In general, producers of native flowers are small-scale family businesses, while traditional flower product is mostly provided by larger businesses. The cut flower industry does not receive public criticism about its production processes, and native flowers in particular use little to no water and nutrients. In the past, flower producers in Queensland have received few environmental grants and funding, possibly due to their low impact on the environment and the smaller size of the industry.
FAQI has previously tried to use a quality assurance program. This was not accepted as producers found it to be too detailed, invasive and time-consuming. Currently available producer tools include a WH&S manual, a financial cost calculator, and some specific flower variety manuals (e.g. wax flower from Department of Agriculture and Food WA, and the Environmental Management Guide for Cut Flowers from NSW DPI). There has been no EMS for cut flower production in Australia to date. At an international level accreditation programs and ISO 14001 are used, particularly in the European Union. Some mixed-crop farmers who produce cut flowers have been exposed to EMS through landcare groups.
The turf industry includes some larger producers who supply the Queensland department of roads, council parks and green areas, as well as specialised turf for sports venues. The smaller producers provide turf for local shires, landscapers or developers. Historically, there has been shire and consumer controversy over turf production techniques (e.g. soil removal and nutrient run-off management). In the past turf producers in Queensland have received grants for water monitoring equipment, and recently the QTPA received funding for climate change workshops.
The QTPA board had rejected a turf accreditation system just prior to the start of this project, on the grounds that it was not comprehensive. Currently available producer tools include a WH&S guide, turf production environmental guide from Department of Agriculture and Food WA, and a computer-based EMS system (E–par). Internationally, accreditation programs are used in the turf industry, though turf-specific EMS is not common. Queensland turf producers are familiar with quality standards as many of them produce licensed turf varieties, although few are specifically familiar with EMS.
Both horticultural industries have the common concern of using land for production near residential areas in the larger Brisbane region. The industries are small in relation to other agricultural production in Australia and there is little industry-specific research and experience in environmental management.

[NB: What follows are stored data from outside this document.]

import Summits.MatrixMultiplication.OmegaCensus.STPPSmallPatternKernelSearchStab

/-!
# ω-census, `(2,1,1)^6` is infeasible in `ℤ/29` — kernel search (stabiliser normal form), part 20 of 20

HONEST FRAMING (pub-omega census; verbatim): lottery ticket; floor = certified bounds/negative ranges.
Census STRUCTURE bookkeeping of the STPP track (seat pub-omega-eng2 = ENG2, gen 34, on the kernel engine of seat pub-omega-stpp-3 gen 23
with the stabiliser normal form / global mask of `STPPSmallPatternKernelSearchStab.lean`; STRUCTURE row B5, the threshold column
`T1(H) = max {k : (2,1,1)^k ⊆ H}`, lower side of the `k = 6` ORDER LAW `(2,1,1)⁶ ⊆ G ↔ 30 ≤ |G|`), not progress on `ω`: small patterns
in small groups bound no exponent.

Chunks of the kernel mask search `STPP211Neg.search3 (zcode 29) 6` (`decide +kernel`; ≈ 61 s of kernel time predicted); assembled in
`STPPSmallPatternNone211K6Z29.lean`.  Chunk entries `(d, x1, x2, x3, xg)`: representative `d` of `A₀ = {0, d}`, exclusion masks of the first three levels, global
exclusion mask (`STPPSmallPatternKernelSearchStab.lean`).

References: H. Cohn, R. Kleinberg, B. Szegedy, C. Umans, FOCS 2005 (arXiv:math/0511460), Def. 5.1.  Record: pub-omega HOME
`pub-omega-eng2-g34/` (ENG2's C mirror `k211g.c` of the kernel tree with the level-1 and global exclusion masks — `k211c.c` of gen 33
validated to the translation count against stpp-3's `k211v3.py` — gives COMPLETE NONE on this cell with 173375584 mask translations over the
canonical first levels; planner `plan3.py`; farm calibration 46 µs per translation; not used by the proofs).
-/

set_option Elab.async false  -- several kernel pieces: elaborate sequentially (memory)

namespace Summit.MatrixMultiplication.OmegaCensus

namespace STPP211Neg

/-- Chunk list 48 of `ℤ/29`, `k = 6` (1321221 mask translations in the mirror ≈ 61 s predicted). -/
def Z29k6g.ch48 : List (ℕ × ℕ × ℕ × ℕ × ℕ) :=
  [(1, 536869887, 536868863, 536346623, 535823359), (1, 536869887, 536866815, 535823359, 535823359)]

/-- Kernel search over chunk list 48 of `ℤ/29`, `k = 6`. -/
theorem Z29k6g.s48 : search3 (zcode 29) 6 Z29k6g.ch48 = true := by
  decide +kernel

/-- The chunk lists of this part, concatenated. -/
def Z29k6g.part20 : List (ℕ × ℕ × ℕ × ℕ × ℕ) :=
  Z29k6g.ch48

/-- The kernel search over this part's chunks. -/
theorem Z29k6g.ps20 : search3 (zcode 29) 6 Z29k6g.part20 = true :=
  Z29k6g.s48

end STPP211Neg

end Summit.MatrixMultiplication.OmegaCensus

There has also been minimal monitoring and scientific investigation of environmental effects and production processes compared to other agricultural industries (e.g. nutrient requirements for turf and native flower varieties).
It was important to focus on engagement with catchment NRM bodies which had a substantial number of producers in their respective areas. Turf and cut flowers are grown along the eastern coast, with clusters in Atherton Tableland, Townsville and the larger Brisbane area. The corresponding catchment NRM bodies in Terrain, the Northern Tropics and South East Queensland have been valuable in providing awareness of environmental issues, catchment plans and environmental asset targets. They were also helpful for providing feedback on drafts (e.g. preferred description styles in best practice assessments) and in future they will be a good link to environmental grants and workshops for producers. Already, turf producers in the Northern Tropics area have used the FMS draft to receive grant funding for irrigation monitoring equipment, adding motivation to participate in the EMS program. Using catchment plans and goals during the drafting process and sending the catchment bodies only NRM topics for comment helped the EMS development process.
Communication skills are vital for the development of an EMS, particularly in relation to industry associations, as they should be encouraged to engage in and own the project. It is essential to understand the industry associations’ roles, structures and processes, as this will streamline the consultation process. For example, open communication allowed for the awareness of issues, such as the requirement of a particular voting process by the QTPA board members, and the request by FAQI to receive reports in writing which initially led to confusion due to the written reporting style. Sharing information is not always on the agenda of associations, yet it is important in order to obtain valuable input from other stakeholders and to achieve an integrated and aligned EMS. It was found that face-to-face communication is the preferable method of communication, as it is useful to analyse the personalities, concerns and agendas of the people involved.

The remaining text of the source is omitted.